Angga Febryanto

Personal information
- Full name: Angga Febryanto Putra
- Date of birth: 4 February 1995 (age 31)
- Place of birth: Surabaya, Indonesia
- Height: 1.78 m (5 ft 10 in)
- Position: Forward

Youth career
- Persib Bandung
- 2011–2013: Deportivo Indonesia
- 2015–2016: Persipasi Bandung Raya
- 2016–2017: Pelita Jaya

Senior career*
- Years: Team / Apps / (Gls)
- 2017: Persib Bandung / 2 / (0)
- 2017: PSGC Ciamis / 1 / (0)
- 2018: PS TIRA / 1 / (0)
- 2019: Madura / 6 / (2)
- 2019: Persibat Batang / 4 / (0)

International career^{‡}
- 2009–2010: Indonesia U16 / 7 / (2)
- 2014: Indonesia U19 / 1 / (0)

= Angga Febryanto Putra =

Indonesian professional footballer (born 1995)

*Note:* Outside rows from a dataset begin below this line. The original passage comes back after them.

import Summits.HubbardSuperconductivity.HubbardSuperconductivity.Theorems.AnisotropyChordTransferFibre3FinX5Eval

/-!
# Route `AnisotropyChord` / H0 rotor rung: FIN per-`L` GM₃ (X5), `L = 31` — row-C cell facts (X5, point wedges), part `p14`

Kernel facts `xcCellAnyA0 31 (49/50) 100 la lb bn tb = true` (row C of cert cells 48, 49 of `L = 31` with `b = bn/100` and the `T⁺·D` brackets `tb` exported by the row-`N₁` facts `xn31_*`): the two Green point wedges `gWedgePt` are recomputed in the kernel, the profile / gradient tables are built from them by monotonicity (`…FinX5Eval`), and g5's row-C check is decided; assembled in `…FinX5GM3ThirtyOne`.
Prover seat `hubbard-h0-rotor-p3` g8; helper for piece A = stmt-HubbardSuperconductivity-23918 of rung 19089 (`--supports`, helper class).
WHAT THIS IS NOT: nothing here proves superconductivity in the Hubbard model (rotor TARGET as worded stays FALSE, g15 verdict); kernel facts for the FIN certificate of ONE conditional reduction.  Tree imports only; zero data; standard axioms.
-/

set_option linter.dupNamespace false
set_option autoImplicit false

namespace Summit.HubbardSuperconductivity.HubbardSuperconductivity.Theorems.AnisotropyChord.Transfer.Fibre3

namespace FinXD

open FinXB FinCell Hole2

set_option maxHeartbeats 4000000 in
/-- row C of cell 48 of `L = 31` (`b = 57/100`). [folklore] -/
theorem xc31_48 : xcCellAnyA0 31 (49/50 : ℚ) 100 177491061505617 181928338043259 57 ((530825061174594 : ℤ), (547608170202342 : ℤ)) = true := by decide +kernel

set_option maxHeartbeats 4000000 in
/-- row C of cell 49 of `L = 31` (`b = 57/100`). [folklore] -/
theorem xc31_49 : xcCellAnyA0 31 (49/50 : ℚ) 100 181928338043259 186476546494340 57 ((544150594776604 : ℤ), (561257203890552 : ℤ)) = true := by decide +kernel

end FinXD

end Summit.HubbardSuperconductivity.HubbardSuperconductivity.Theorems.AnisotropyChord.Transfer.Fibre3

Angga Febryanto Putra (born 4 February 1995) is an Indonesian former footballer who plays as a forward.

==Club career==
===Persib Bandung===
He made his professional debut in the Liga 1 on 22 April 2017 against PS TNI.

==International career==
In 2010, Angga represented the Indonesia U-16, in the 2010 AFC U-16 Championship.